◆ PROVIDED ENTRIES:
/-- **`ε ≤ ε₀` alone is load-bearing for `HexagonClearanceR`, modulo Bourgain–Chang.**  Hypothesis
`hBC`: the quadratic Roth theorem on prime fields in the form "every `J ⊆ ℤ/p` with
`|J| > C p^{14/15}`, `p ≥ p₀` prime, contains `x, x+y, x+y·y` with `y ∉ {0,1}`" (Bourgain–Chang 2017
Cor. 1.2 with its count `≳ δ³p²`).  Conclusion: the NEGATION of the crux with the single edit
"`∃ ε₀ > 0, ∀ ε η, 0 < ε → ε ≤ ε₀ → 0 < η → …` replaced by `∀ ε η, 0 < ε → 0 < η → …`" (large
characteristic `q₁ ≤ ringChar F`, the pairwise clause, the mass hypothesis and the `δ`-free
conclusion all verbatim).  Witness: the moment fan in `F⁵` over `𝔽_p` at `ε = 4 + 1/20`,
`η = 1/30` (module docstring). [folklore] -/
theorem hexagonClearanceR_false_without_eps0_of_nonlinearRoth
    (hBC : ∃ (C : ℝ) (p₀ : ℕ), ∀ p : ℕ, p₀ ≤ p → p.Prime → ∀ J : Finset (ZMod p),
      C * (p : ℝ) ^ ((14 : ℝ) / 15) < J.card →
        ∃ x y : ZMod p, y ≠ 0 ∧ y ≠ 1 ∧ x ∈ J ∧ x + y ∈ J ∧ x + y * y ∈ J) :
    ¬ (∀ (e m k : ℕ) (φI : Language.ring.Formula (Fin e ⊕ Fin k))
        (φA φB φC : Language.ring.Formula ((Fin e ⊕ Fin m) ⊕ Fin k)),
        ∀ ε η : ℝ, 0 < ε → 0 < η → ∃ q₁ : ℕ,
          ∀ (F : Type) [Field F] [Fintype F] [FirstOrder.Ring.CompatibleRing F], q₁ ≤ ringChar F →
            ∀ (y : Fin k → F) (I : Finset (Fin e → F)) (A B C : (Fin e → F) → Finset (Fin m → F)),
              (∀ x, x ∈ I ↔ φI.Realize (Sum.elim x y)) →
              (∀ x v, v ∈ A x ↔ φA.Realize (Sum.elim (Sum.elim x v) y)) →
              (∀ x v, v ∈ B x ↔ φB.Realize (Sum.elim (Sum.elim x v) y)) →
              (∀ x v, v ∈ C x ↔ φC.Realize (Sum.elim (Sum.elim x v) y)) →
              (∀ i ∈ I, ∀ j ∈ I, ∀ k ∈ I, (i = j ∨ j = k ∨ k = i) →
                ∀ s ∈ A k, ∀ s' ∈ A i, ∀ t ∈ B i, ∀ t' ∈ B j, ∀ u ∈ C j, ∀ u' ∈ C k,
                  (s' - s) + (t' - t) + (u' - u) = 0 → i = j ∧ j = k ∧ s = s' ∧ t = t' ∧ u = u') →
              (Fintype.card F : ℝ) ^ ((m : ℝ) + η) ≤
                ∑ x ∈ I, (((A x).card * (B x).card * (C x).card : ℕ) : ℝ) ^ ((2 + ε) / 3) →
              ∃ J : Finset (Fin e → F), J ⊆ I ∧
                (∀ i ∈ J, ∀ j ∈ J, ∀ k ∈ J, ∀ s ∈ A k, ∀ s' ∈ A i, ∀ t ∈ B i, ∀ t' ∈ B j,
                  ∀ u ∈ C j, ∀ u' ∈ C k, (s' - s) + (t' - t) + (u' - u) = 0 →
                    i = j ∧ j = k ∧ s = s' ∧ t = t' ∧ u = u') ∧
                (Fintype.card F : ℝ) ^ (m : ℝ) <
                  ∑ x ∈ J, (((A x).card * (B x).card * (C x).card : ℕ) : ℝ) ^ ((2 + ε) / 3)) := by
  intro H
  classical
  obtain ⟨C₀, p₀, hBC⟩ := hBC
  -- ring terms/formulas (label `x : Fin 1`, vector `v : Fin 5`, no parameters)
  let X : Language.ring.Term ((Fin 1 ⊕ Fin 5) ⊕ Fin 0) := Term.var (Sum.inl (Sum.inl 0))
  let V : Fin 5 → Language.ring.Term ((Fin 1 ⊕ Fin 5) ⊕ Fin 0) :=
    fun r => Term.var (Sum.inl (Sum.inr r))
  -- `φA : v₀ = 0 ∧ v₁ = x ∧ v₂ = 0 ∧ v₃ + x = 0 ∧ v₄ + x = 0`
  let φA : Language.ring.Formula ((Fin 1 ⊕ Fin 5) ⊕ Fin 0) :=
    Term.equal (V 0) 0 ⊓ Term.equal (V 1) X ⊓ Term.equal (V 2) 0 ⊓ Term.equal (V 3 + X) 0 ⊓
      Term.equal (V 4 + X) 0
  -- `φB : v₁ = v₀·x ∧ v₂ = 0 ∧ v₃ = 0 ∧ v₄ = v₀·x·x`
  let φB : Language.ring.Formula ((Fin 1 ⊕ Fin 5) ⊕ Fin 0) :=
    Term.equal (V 1) (V 0 * X) ⊓ Term.equal (V 2) 0 ⊓ Term.equal (V 3) 0 ⊓
      Term.equal (V 4) (V 0 * X * X)
  -- `φC : v₀ = 0 ∧ v₁ = 0 ∧ v₃ = v₂·x ∧ v₄ + x = v₂·x·x`
  let φC : Language.ring.Formula ((Fin 1 ⊕ Fin 5) ⊕ Fin 0) :=
    Term.equal (V 0) 0 ⊓ Term.equal (V 1) 0 ⊓ Term.equal (V 3) (V 2 * X) ⊓
      Term.equal (V 4 + X) (V 2 * X * X)
  obtain ⟨q₁, hq₁⟩ := H 1 5 0 ⊤ φA φB φC (4 + 1 / 20) (1 / 30) (by norm_num) (by norm_num)
  -- the constant of the Roth hypothesis, made `≥ 1`
  set C : ℝ := max C₀ 1 with hCdef
  have hC1 : 1 ≤ C := le_max_right _ _
  have hC0 : 0 < C := by linarith
  -- a prime `p ≥ max(q₁, p₀, ⌈C⌉^30)`
  obtain ⟨p, hpge, hp⟩ := Nat.exists_infinite_primes (max q₁ (max p₀ (⌈C⌉₊ ^ 30)))
  haveI : Fact p.Prime := ⟨hp⟩
  have hpq₁ : q₁ ≤ p := (le_max_left _ _).trans hpge
  have hpp₀ : p₀ ≤ p := ((le_max_left _ _).trans (le_max_right _ _)).trans hpge
  have hpC : ⌈C⌉₊ ^ 30 ≤ p := ((le_max_right _ _).trans (le_max_right _ _)).trans hpge
  let F := ZMod p
  letI : FirstOrder.Ring.CompatibleRing F := FirstOrder.Ring.compatibleRingOfRing F
  have hchar : q₁ ≤ ringChar F := by rwa [ZMod.ringChar_zmod_n]
  have hcardF : Fintype.card F = p := ZMod.card p
  have hQpos : (0 : ℝ) < Fintype.card F := by exact_mod_cast Fintype.card_pos
  have hQ1 : (1 : ℝ) < Fintype.card F := by exact_mod_cast Fintype.one_lt_card
  -- the moment fan
  let av : (Fin 1 → F) → (Fin 5 → F) := fun x => ![0, x 0, 0, -(x 0), -(x 0)]
  let bv : (Fin 1 → F) → F → (Fin 5 → F) := fun x b => ![b, b * x 0, 0, 0, b * x 0 * x 0]
  let cv : (Fin 1 → F) → F → (Fin 5 → F) :=
    fun x c => ![0, 0, c, c * x 0, c * x 0 * x 0 - x 0]
  let A : (Fin 1 → F) → Finset (Fin 5 → F) := fun x => {av x}
  let B : (Fin 1 → F) → Finset (Fin 5 → F) := fun x => univ.image (bv x)
  let Cc : (Fin 1 → F) → Finset (Fin 5 → F) := fun x => univ.image (cv x)
  have bv_inj : ∀ x, Function.Injective (bv x) := fun x b b' h => by
    have := congrFun h 0; simpa [bv] using this
  have cv_inj : ∀ x, Function.Injective (cv x) := fun x c c' h => by
    have := congrFun h 2; simpa [cv] using this
  have cardA : ∀ x, (A x).card = 1 := fun x => card_singleton _
  have cardB : ∀ x, (B x).card = Fintype.card F := fun x => by
    simp only [B, card_image_of_injective _ (bv_inj x), card_univ]
  have cardC : ∀ x, (Cc x).card = Fintype.card F := fun x => by
    simp only [Cc, card_image_of_injective _ (cv_inj x), card_univ]
  have memA : ∀ {x v}, v ∈ A x ↔ v = av x := fun {x v} => mem_singleton
  have memB : ∀ {x v}, v ∈ B x ↔ ∃ b, bv x b = v := fun {x v} => by simp [B]
  have memC : ∀ {x v}, v ∈ Cc x ↔ ∃ c, cv x c = v := fun {x v} => by simp [Cc]
  -- realisation lemmas
  have realA : ∀ (x : Fin 1 → F) (v : Fin 5 → F),
      v ∈ A x ↔ φA.Realize (Sum.elim (Sum.elim x v) ![]) := by
    intro x v
    rw [memA]
    simp only [φA, V, X, av, Formula.realize_inf, Formula.realize_equal, Term.realize_var,
      Sum.elim_inl, Sum.elim_inr, FirstOrder.Ring.realize_add, FirstOrder.Ring.realize_zero,
      funext_iff, Fin.forall_fin_succ]
    simp [add_eq_zero_iff_eq_neg, and_assoc]
  have realB : ∀ (x : Fin 1 → F) (v : Fin 5 → F),
      v ∈ B x ↔ φB.Realize (Sum.elim (Sum.elim x v) ![]) := by
    intro x v
    rw [memB]
    simp only [φB, V, X, bv, Formula.realize_inf, Formula.realize_equal, Term.realize_var,
      Sum.elim_inl, Sum.elim_inr, FirstOrder.Ring.realize_mul, FirstOrder.Ring.realize_zero]
    constructor
    · rintro ⟨b, rfl⟩
      simp
    · rintro ⟨⟨⟨h1, h2⟩, h3⟩, h4⟩
      refine ⟨v 0, ?_⟩
      funext r
      fin_cases r <;> simp [h1, h2, h3, h4]
  have realC : ∀ (x : Fin 1 → F) (v : Fin 5 → F),
      v ∈ Cc x ↔ φC.Realize (Sum.elim (Sum.elim x v) ![]) := by
    intro x v
    rw [memC]
    simp only [φC, V, X, cv, Formula.realize_inf, Formula.realize_equal, Term.realize_var,
      Sum.elim_inl, Sum.elim_inr, FirstOrder.Ring.realize_mul, FirstOrder.Ring.realize_add,
      FirstOrder.Ring.realize_zero]
    constructor
    · rintro ⟨c, rfl⟩
      simp
    · rintro ⟨⟨⟨h1, h2⟩, h3⟩, h4⟩
      refine ⟨v 2, ?_⟩
      funext r
      fin_cases r <;> simp [h1, h2, h3]
      linear_combination -h4
  -- instantiate the `ε₀`-free seam at the fan
  have key := hq₁ F hchar ![] univ A B Cc (fun x => by simp) realA realB realC
  obtain ⟨J, -, hJstpp, hJmass⟩ := key
    (by
      intro i _ j _ k _ hcase s hs s' hs' t ht t' ht' u hu u' hu' hsum
      rw [memA] at hs hs'
      obtain ⟨b, rfl⟩ := memB.1 ht
      obtain ⟨b', rfl⟩ := memB.1 ht'
      obtain ⟨c, rfl⟩ := memC.1 hu
      obtain ⟨c', rfl⟩ := memC.1 hu'
      subst hs hs'
      have e0 : b' - b = 0 := by have := congrFun hsum 0; simpa [av, bv, cv] using this
      have e1 : (i 0 - k 0) + (b' * j 0 - b * i 0) = 0 := by
        have := congrFun hsum 1; simpa [av, bv, cv] using this
      have e2 : c' - c = 0 := by
        have := congrFun hsum 2; simp [av, bv, cv] at this; linear_combination this
      have e3 : (-(i 0) + k 0) + (c' * k 0 - c * j 0) = 0 := by
        have := congrFun hsum 3; simp [av, bv, cv] at this; linear_combination this
      have e4 : (-(i 0) + k 0) + (b' * j 0 * j 0 - b * i 0 * i 0) +
          ((c' * k 0 * k 0 - k 0) - (c * j 0 * j 0 - j 0)) = 0 := by
        have := congrFun hsum 4; simp [av, bv, cv] at this; linear_combination this
      have hb : b' = b := by linear_combination e0
      have hc : c' = c := by linear_combination e2
      subst hb hc
      have hijk : i 0 = j 0 ∧ j 0 = k 0 := by
        rcases hcase with h | h | h
        · have h0 := congrFun h 0
          exact ⟨h0, by linear_combination e1 + b' * h0 - h0⟩
        · have h0 := congrFun h 0
          exact ⟨by linear_combination (-1 : F) * e3 - c' * h0 - h0, h0⟩
        · have h0 := congrFun h 0
          -- `k = i`: `b'(j-i) = 0`, `c'(i-j) = 0`, `(j-i)((b'-c')(j+i) + 1) = 0`
          by_contra hne
          have hji : j 0 - i 0 ≠ 0 := by
            intro h'
            exact hne ⟨by linear_combination -h', by linear_combination h' - h0⟩
          have hb0 : b' = 0 := by
            have : b' * (j 0 - i 0) = 0 := by linear_combination e1 + h0
            exact (mul_eq_zero.1 this).resolve_right hji
          have hc0 : c' = 0 := by
            have : c' * (i 0 - j 0) = 0 := by linear_combination e3 - (1 + c') * h0
            rcases mul_eq_zero.1 this with h' | h'
            · exact h'
            · exact absurd (by linear_combination -h' : j 0 - i 0 = 0) hji
          subst hb0 hc0
          apply hji
          linear_combination e4
      have hij : i = j := funext fun l => by rw [Fin.fin_one_eq_zero l]; exact hijk.1
      have hjk : j = k := funext fun l => by rw [Fin.fin_one_eq_zero l]; exact hijk.2
      subst hij hjk
      exact ⟨rfl, rfl, rfl, rfl, rfl⟩)
    (by
      simp only [cardA, cardB, cardC, one_mul, sum_const, card_univ, Fintype.card_fun,
        Fintype.card_fin, pow_one, nsmul_eq_mul, Nat.cast_mul, Nat.cast_ofNat]
      rw [← sq, ← Real.rpow_natCast _ 2, ← Real.rpow_mul hQpos.le,
        show (5 : ℝ) + 1 / 30 = 1 + (2 : ℕ) * ((2 + (4 + 1 / 20)) / 3) by norm_num,
        Real.rpow_add hQpos, Real.rpow_one])
  -- mass of `J`: `p⁵ < |J| · p^{121/30}`, so `|J| > p^{29/30}`
  simp only [cardA, cardB, cardC, one_mul, sum_const, nsmul_eq_mul, Nat.cast_mul,
    Nat.cast_ofNat] at hJmass
  rw [← sq, ← Real.rpow_natCast _ 2, ← Real.rpow_mul hQpos.le] at hJmass
  have hexp : (Fintype.card F : ℝ) ^ (5 : ℝ) =
      (Fintype.card F : ℝ) ^ ((29 : ℝ) / 30) *
        (Fintype.card F : ℝ) ^ ((2 : ℕ) * ((2 + (4 + 1 / 20)) / 3) : ℝ) := by
    rw [← Real.rpow_add hQpos]; norm_num
  rw [hexp] at hJmass
  have hJlow : (Fintype.card F : ℝ) ^ ((29 : ℝ) / 30) < J.card :=
    lt_of_mul_lt_mul_right hJmass (Real.rpow_nonneg hQpos.le _)
  -- `C p^{14/15} ≤ p^{29/30}` because `p^{1/30} ≥ ⌈C⌉ ≥ C`
  have hp30 : C ≤ (Fintype.card F : ℝ) ^ ((1 : ℝ) / 30) := by
    have h1 : (C : ℝ) ≤ ⌈C⌉₊ := Nat.le_ceil C
    have h2 : ((⌈C⌉₊ : ℕ) : ℝ) = (((⌈C⌉₊ ^ 30 : ℕ) : ℝ)) ^ ((1 : ℝ) / 30) := by
      push_cast
      rw [show (1 : ℝ) / 30 = ((30 : ℕ) : ℝ)⁻¹ by norm_num,
        Real.pow_rpow_inv_natCast (Nat.cast_nonneg _) (by norm_num)]
    have h3 : (((⌈C⌉₊ ^ 30 : ℕ) : ℝ)) ^ ((1 : ℝ) / 30) ≤ (Fintype.card F : ℝ) ^ ((1 : ℝ) / 30) := by
      apply Real.rpow_le_rpow (Nat.cast_nonneg _) _ (by norm_num)
      rw [hcardF]; exact_mod_cast hpC
    linarith [h2 ▸ h3]
  have hJbig : C₀ * (p : ℝ) ^ ((14 : ℝ) / 15) < (J.image fun v : Fin 1 → F => v 0).card := by
    have hinj : Function.Injective fun v : Fin 1 → F => v 0 := fun v w h =>
      funext fun l => by rw [Fin.fin_one_eq_zero l]; exact h
    rw [card_image_of_injective _ hinj]
    have hq : (p : ℝ) = Fintype.card F := by rw [hcardF]
    calc C₀ * (p : ℝ) ^ ((14 : ℝ) / 15)
        ≤ C * (p : ℝ) ^ ((14 : ℝ) / 15) :=
          mul_le_mul_of_nonneg_right (le_max_left _ _) (Real.rpow_nonneg (Nat.cast_nonneg _) _)
      _ ≤ (Fintype.card F : ℝ) ^ ((1 : ℝ) / 30) * (Fintype.card F : ℝ) ^ ((14 : ℝ) / 15) := by
          rw [hq]; exact mul_le_mul_of_nonneg_right hp30 (Real.rpow_nonneg hQpos.le _)
      _ = (Fintype.card F : ℝ) ^ ((29 : ℝ) / 30) := by
          rw [← Real.rpow_add hQpos]; norm_num
      _ < J.card := hJlow
  -- Bourgain–Chang: a progression `x, x + y, x + y²` (`y ∉ {0,1}`) inside the labels of `J`
  obtain ⟨x, y, hy0, hy1, hx, hxy, hxyy⟩ := hBC p hpp₀ hp _ hJbig
  have lab : ∀ {a : F}, a ∈ J.image (fun v : Fin 1 → F => v 0) → (fun _ : Fin 1 => a) ∈ J := by
    intro a ha
    obtain ⟨v, hv, rfl⟩ := mem_image.1 ha
    have : (fun _ : Fin 1 => v 0) = v := funext fun l => by rw [Fin.fin_one_eq_zero l]
    rwa [this]
  have hi := lab hx
  have hk := lab hxy
  have hj := lab hxyy
  -- the violating hexagon: `i = x`, `j = x + y²`, `k = x + y`, `b = 1/y`, `c = 1/(y-1)`
  have hy1' : y - 1 ≠ 0 := sub_ne_zero.2 hy1
  set i : Fin 1 → F := fun _ => x with hidef
  set j : Fin 1 → F := fun _ => x + y * y with hjdef
  set k : Fin 1 → F := fun _ => x + y with hkdef
  have hy1'' : (-1 : F) + y ≠ 0 := by intro h; apply hy1'; linear_combination h
  have hyinv : y⁻¹ * y = 1 := inv_mul_cancel₀ hy0
  have hzinv : ((-1 : F) + y)⁻¹ * (-1 + y) = 1 := inv_mul_cancel₀ hy1''
  have key := hJstpp i hi j hj k hk (av k) (memA.2 rfl) (av i) (memA.2 rfl)
    (bv i y⁻¹) (memB.2 ⟨_, rfl⟩) (bv j y⁻¹) (memB.2 ⟨_, rfl⟩)
    (cv j ((-1 : F) + y)⁻¹) (memC.2 ⟨_, rfl⟩) (cv k ((-1 : F) + y)⁻¹) (memC.2 ⟨_, rfl⟩)
    (by
      funext r
      fin_cases r
      · simp [av, bv, cv]
      · simp [av, bv, cv, i, j, k]
        linear_combination y * hyinv
      · simp [av, bv, cv]
      · simp [av, bv, cv, i, j, k]
        linear_combination (-y) * hzinv
      · simp [av, bv, cv, i, j, k]
        linear_combination (2 * x * y + y ^ 3) * hyinv - y * (2 * x + y + y ^ 2) * hzinv)
  have hx0 : x = x + y * y := by simpa [i, j] using congrFun key.1 0
  exact hy0 (mul_self_eq_zero.1 (by linear_combination -hx0))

◆ ACTIVITY:
Word for word, please return the lines from the one containing "linear_combination (-y) * hzinv" through the end of the listing, both ends included, and nothing else.

◆ TASK RESULT:
        linear_combination (-y) * hzinv
      · simp [av, bv, cv, i, j, k]
        linear_combination (2 * x * y + y ^ 3) * hyinv - y * (2 * x + y + y ^ 2) * hzinv)
  have hx0 : x = x + y * y := by simpa [i, j] using congrFun key.1 0
  exact hy0 (mul_self_eq_zero.1 (by linear_combination -hx0))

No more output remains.